Archilochian or archilochean is a term used in the metrical analysis of Ancient Greek and Latin poetry.  The name is derived from Archilochus, whose poetry first uses the rhythms.

In Greek verse
In the analysis of Archaic and Classical Greek poetry, archilochian usually describes the length x – u u – u u – x – u – u – – (where "–" indicates a longum, "u" a breve, and "x" an anceps syllable).  The alternative name erasmonideus comes from Archilochus' fr. 168 West:
Ἐρασμονίδη Χαρίλαε, | χρῆμά τοι γελοῖον 
ἐρέω, πολὺ φίλταθ᾽ ἑταίρων, | τέρψεαι δ᾽ ἀκούων.
As indicated, a caesura is observed before the ithyphallic (– u – u – –) ending of the verse.  (Because of this, the name erasmonideus has sometimes been used to refer only to the colon x – u u – u u – x preceding the ithyphallic.)

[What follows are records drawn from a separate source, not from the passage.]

import Mathlib
import Summits.NavierStokesRegularity.NavierStokesRegularity.Theorems.LandauTailLandauTailBlowupEngine
import Summits.NavierStokesRegularity.NavierStokesRegularity.Theorems.LandauTailLandauTailBlowupMomentumBalance
import Summits.NavierStokesRegularity.NavierStokesRegularity.Theorems.LandauTailLandauTailBlowupShellFlux

/-!
# Crux `LandauTail.LandauTailBlowup` (stmt-NavierStokesRegularity-1944), line `registered`, cycle c7:
  stub `landauTail_momentum_law` — the EXACT LOCAL MOMENTUM LAW

Helper file on the proof path of the crux item `stmt-NavierStokesRegularity-1944`
(`Summit.NavierStokesRegularity.NavierStokesRegularity.Theses.LandauTail.LandauTailBlowup`), lead c7: the
registered support stub `landauTail_momentum_law` (L1), composed from the worker stubs W2
(`landauTail_momentum_hasDerivAt`, p172779) and W3 (`landauTail_shell_flux_estimate`, p172983), Landau's flux
identity (`landauTail_flux_identity`, `landauTail_landau_flux_eq`, `landauTail_landau_flux_integral`) and Šverák's
normal form (`landauTail_exists_axis_of_profile`).

THEOREM. For a nonzero steady `(−1)`-homogeneous Navier–Stokes profile `(U, P)` smooth off the origin (a Landau
solution `landauAxisField a A`, Šverák 2011) there are the Landau axis `a` (`‖a‖ = 1`), Landau's force
`β = 2π β(A) > 0` and the envelope constant `L` of `U` (`|U(x)| ≤ L/|x|`) such that for EVERY classical
unit-viscosity flow `(v, q)` on `ℝ³ × (−1, 0)` and every smooth solenoidal PLATEAU test `φ` (supported in `B_ρ`,
`φ = a`, `Dφ = 0`, `Δφ = 0` on `B̄_{ρ/2}`, `‖Dφ‖ ≤ K/ρ`, `|Δφ| ≤ K/ρ²`) the local momentum
`M(t) = ∫ ⟪v(t), φ⟫` is differentiable on `(−1, 0)` with CONTINUOUS derivative `F(t) = ∫ (⟪v,(v·∇)φ⟫ + ⟪v,Δφ⟫)`
and

  `|F(t) + β| ≤ (K/ρ²)(1 + 4L) ∫_{ρ/2<|y|<ρ} |v(t) − U| + (K/ρ) ∫_{ρ/2<|y|<ρ} |v(t) − U|²`:

`M′ = −β` up to an error supported on the SHELL only. The plateau kills every error term inside `B_{ρ/2}`:
momentum enters the books solely through Landau's point force `β a δ₀` (STRATEGY-CENSUS §F3/F4 of the crux,
there a heuristic under `C¹` convergence with pressure; here exact, pointwise in time, pressure-free).

PROOF. W2 gives `M′(t) = F(t)` and the continuity of `F`; Landau's flux identity gives
`∫ (⟪U,(U·∇)φ⟫ + ⟪U,Δφ⟫) = −⟪φ(0), 2πβ(A) a⟩ = −β` (`φ(0) = a`); W3 bounds `|F(t) − F_U|` by the shell integrals.

References: L. D. Landau 1944; P. G. Lemarié-Rieusset 2016, Thm 10.13 / (10.48); V. Šverák 2011 (arXiv:math/0604550);
G. K. Batchelor 1967, §4.6 (momentum flux of the point-force jet).
-/

set_option linter.dupNamespace false

noncomputable section

open Filter Set Topology MeasureTheory Metric Function
open scoped ENNReal NNReal InnerProductSpace RealInnerProductSpace Laplacian ContDiff
open Literature.Analysis.FluidPDE

namespace Summit.NavierStokesRegularity.NavierStokesRegularity.Theorems

/-- **L1 — the EXACT LOCAL MOMENTUM LAW** (registered support stub of crux stmt-NavierStokesRegularity-1944, lead c7;
Landau 1944, Lemarié-Rieusset 2016 (10.48), Batchelor 1967 §4.6): for a nonzero steady `(−1)`-homogeneous profile
`(U, P)` smooth off the origin there are a unit vector `a` (the Landau axis), `β > 0` (`= 2π β(A)`, Landau's force)
and `L ≥ 0` (the envelope constant of `U`) such that for EVERY classical unit-viscosity flow `(v, q)` on
`ℝ³ × (−1,0)` and every plateau test `φ` of radius `ρ` with value `a` on `B̄_{ρ/2}`, `M(t) = ∫⟪v(t), φ⟫` has the
continuous derivative `F(t) = ∫ (⟪v,(v·∇)φ⟫ + ⟪v,Δφ⟫)` on `(−1,0)` and
`|F(t) + β| ≤ (K/ρ²)(1 + 4L)‖v(t) − U‖_{L¹(shell)} + (K/ρ)‖v(t) − U‖²_{L²(shell)}`. [folklore] -/
theorem landauTail_momentum_law : ∀ (U : EuclideanSpace ℝ (Fin 3) → EuclideanSpace ℝ (Fin 3)) (P : EuclideanSpace ℝ (Fin 3) → ℝ), (ContDiffOn ℝ (⊤ : ℕ∞) U {0}ᶜ ∧ ContDiffOn ℝ (⊤ : ℕ∞) P {0}ᶜ ∧ (∀ x : EuclideanSpace ℝ (Fin 3), x ≠ 0 → Literature.Analysis.FluidPDE.convect U U x + gradient P x = (1 : ℝ) • Laplacian.laplacian U x) ∧ (∀ x : EuclideanSpace ℝ (Fin 3), x ≠ 0 → Literature.Analysis.FluidPDE.VectorCalculus.divergence U x = 0) ∧ (∀ c : ℝ, 0 < c → ∀ x : EuclideanSpace ℝ (Fin 3), U (c • x) = c⁻¹ • U x) ∧ (∃ x : EuclideanSpace ℝ (Fin 3), U x ≠ 0)) → ∃ a : EuclideanSpace ℝ (Fin 3), ‖a‖ = 1 ∧ ∃ β : ℝ, 0 < β ∧ ∃ L : ℝ, 0 ≤ L ∧ ∀ (v : ℝ → EuclideanSpace ℝ (Fin 3) → EuclideanSpace ℝ (Fin 3)) (q : ℝ → EuclideanSpace ℝ (Fin 3) → ℝ), Literature.Analysis.FluidPDE.IsClassicalNSSolutionOn (Set.Ioo (-1) 0) 1 0 v q → ∀ (ρ K : ℝ) (φ : EuclideanSpace ℝ (Fin 3) → EuclideanSpace ℝ (Fin 3)), 0 < ρ → 0 ≤ K → ContDiff ℝ (⊤ : ℕ∞) φ → tsupport φ ⊆ Metric.ball (0 : EuclideanSpace ℝ (Fin 3)) ρ → (∀ x, Literature.Analysis.FluidPDE.VectorCalculus.divergence φ x = 0) → (∀ x ∈ Metric.closedBall (0 : EuclideanSpace ℝ (Fin 3)) (ρ / 2), φ x = a) → (∀ x ∈ Metric.closedBall (0 : EuclideanSpace ℝ (Fin 3)) (ρ / 2), fderiv ℝ φ x = 0) → (∀ x ∈ Metric.closedBall (0 : EuclideanSpace ℝ (Fin 3)) (ρ / 2), Laplacian.laplacian φ x = 0) → (∀ x, ‖fderiv ℝ φ x‖ ≤ K / ρ) → (∀ x, ‖Laplacian.laplacian φ x‖ ≤ K / ρ ^ 2) → (∀ t ∈ Set.Ioo (-1 : ℝ) 0, HasDerivAt (fun s : ℝ => ∫ x, inner ℝ (v s x) (φ x)) (∫ x, (inner ℝ (v t x) (Literature.Analysis.FluidPDE.convect (v t) φ x) + inner ℝ (v t x) (Laplacian.laplacian φ x))) t) ∧ ContinuousOn (fun t : ℝ => ∫ x, (inner ℝ (v t x) (Literature.Analysis.FluidPDE.convect (v t) φ x) + inner ℝ (v t x) (Laplacian.laplacian φ x))) (Set.Ioo (-1 : ℝ) 0) ∧ ∀ t ∈ Set.Ioo (-1 : ℝ) 0, |(∫ x, (inner ℝ (v t x) (Literature.Analysis.FluidPDE.convect (v t) φ x) + inner ℝ (v t x) (Laplacian.laplacian φ x))) + β| ≤ K / ρ ^ 2 * (1 + 4 * L) * (∫ x in Metric.ball (0 : EuclideanSpace ℝ (Fin 3)) ρ \ Metric.closedBall (0 : EuclideanSpace ℝ (Fin 3)) (ρ / 2), ‖v t x - U x‖) + K / ρ * (∫ x in Metric.ball (0 : EuclideanSpace ℝ (Fin 3)) ρ \ Metric.closedBall (0 : EuclideanSpace ℝ (Fin 3)) (ρ / 2), ‖v t x - U x‖ ^ 2) := by
  intro U P hprof
  obtain ⟨hUs, hPs, hNS, hdiv, hhom, hne⟩ := hprof
  have hUc : ContinuousOn U {0}ᶜ := hUs.continuousOn
  -- Šverák's normal form, Landau's flux constant, the envelope constant
  obtain ⟨a, ha, A, hA, hUeq⟩ := landauTail_exists_axis_of_profile one_pos hUs hPs hNS hdiv hhom hne
  set β₀ : ℝ := 8 * A / 3 * (3 * A ^ 2 + 1) / (A ^ 2 - 1) - 4 * A ^ 2 * Real.log ((A + 1) / (A - 1))
    with hβ₀_def
  have hβ₀ : 0 < β₀ := landauTail_landau_flux_pos A hA
  obtain ⟨L, hL0, hLenv⟩ := landauTail_profile_norm_le hUc hhom
  have hLenv' : ∀ x : EuclideanSpace ℝ (Fin 3), x ≠ 0 → ‖U x‖ ≤ L / ‖x‖ := by
    intro x hx
    have h := hLenv x hx
    rwa [Real.rpow_neg_one, ← div_eq_mul_inv] at h
  refine ⟨a, ha, 2 * Real.pi * β₀, by positivity, L, hL0, ?_⟩
  intro v q hcl ρ K φ hρ hK hφs hφsupp hφdiv hφa hφD0 hφΔ0 hφD hφΔ
  have hφc : HasCompactSupport φ :=
    HasCompactSupport.of_support_subset_isCompact (isCompact_closedBall (0 : EuclideanSpace ℝ (Fin 3)) ρ)
      ((subset_tsupport φ).trans (hφsupp.trans ball_subset_closedBall))
  obtain ⟨hder, hcont⟩ := landauTail_momentum_hasDerivAt v q φ hcl hφs hφc hφdiv
  refine ⟨hder, hcont, fun t ht => ?_⟩
  -- the value of the flux functional of `U`: Landau's point force
  have hφ0 : φ 0 = a := hφa 0 (mem_closedBall_self (by positivity))
  have hval : ∫ x, (⟪U x, convect U φ x⟫ + ⟪U x, Δ φ x⟫) = -(2 * Real.pi * β₀) := by
    obtain ⟨hV, hPV, hNSV, hdivV, hhomV, -⟩ := landauTail_landauAxisField_profile ha hA
    have hflux := landauTail_flux_identity (landauAxisField a A) (landauAxisPressure a A) φ hV hPV hNSV
      hdivV hhomV (fun c hc x => landauAxisPressure_smul a A hc x) hφs hφc hφdiv
    rw [hφ0, landauTail_landau_flux_eq a A ha hA, landauTail_landau_flux_integral A hA] at hflux
    have hJV : ∫ x, (⟪U x, convect U φ x⟫ + ⟪U x, Δ φ x⟫) =
        ∫ x, (⟪landauAxisField a A x, convect (landauAxisField a A) φ x⟫ +
          ⟪landauAxisField a A x, Δ φ x⟫) := by
      refine integral_congr_ae ?_
      filter_upwards [compl_mem_ae_iff.2 (measure_singleton (0 : EuclideanSpace ℝ (Fin 3)))] with x hx
      simp only [convect, hUeq x hx, one_smul]
    rw [hJV, hflux]
  -- the shell estimate for the slice `v t`
  have hVt : ContDiff ℝ 1 (v t) := (hcl.contDiff_velocity ht).of_le (by exact_mod_cast le_top)
  have hφ2 : ContDiff ℝ 2 φ := contDiff_infty.1 hφs 2
  have hW3 := landauTail_shell_flux_estimate (v t) U φ ρ K L hρ hK hL0 hVt hUc hLenv' hφ2 hφsupp hφD0 hφΔ0
    hφD hφΔ
  rw [hval, sub_neg_eq_add] at hW3
  exact hW3

end Summit.NavierStokesRegularity.NavierStokesRegularity.Theorems

end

The verse is also used stichically in Old Comedy, for example in Aristophanes, Wasps 1518-1537 (with irregular responsion) and in Cratinus fr. 360 Kassel-Austin, where, as Hephaestion notes, no caesura is observed before the ithyphallic ending:
Χαῖρ᾽, ὦ μέγ᾽ ἀχρειόγελως ὅμιλε, ταῖς ἐπίβδαις, 
τῆς ἡμετέρας σοφίας κριτὴς ἄριστε πάντων, 
εὐδαίμον᾽ ἔτικτέ σε μήτηρ ἰκρίων ψόφησις. 

The verse also occurs in the choral lyric of tragedy and comedy, with the same caesura as in the example from Archilochus, as a rule.

Trichas used the name archilocheion for the trochaic trimeter catalectic, – u – x  – u – x  – u –, seen in Archilochus, fr. 197 West, and used stichically by Callimachus (fr. 202 Pfeiffer).

In Latin verse
In discussion of Horace's poetry, the Greater Archilochian verse (or Archilochian heptameter) consists of four dactyls (or alternatively spondees) followed after a caesura by three trochees, producing the seven-foot scheme – u u  – u u  – u u  – u u | – u  – u  – –, as in the first line of Horace's Odes 1.4:
Solvitur acris hiems grātā vice | vēris et Favōni.

As in that ode, Archilochian verses were usually used in distichs with the iambic trimeter catalectic, in which a caesura marked off the identical ending rhythm of the two verses (the trochaic tripody):
Solvitur acris hiems grata vice | veris et Favoni
trahuntque siccas | machinae carinas,
ac neque iam stabulis gaudet pecus | aut arator igni
nec prata canis | albicant pruinis.

The distich's name reflects the precedent in Archilochus (for example, fr. 188 West).

The name archilochian is also applied to similar combinations of dactylic and trochaic rhythms elsewhere in Horace (Epodes 15, 16, cf. Archilochus fr. 193 West; Epode 11, cf. Archilochus fr. 196 West).

The minor archilochian is equivalent to the hemiepes.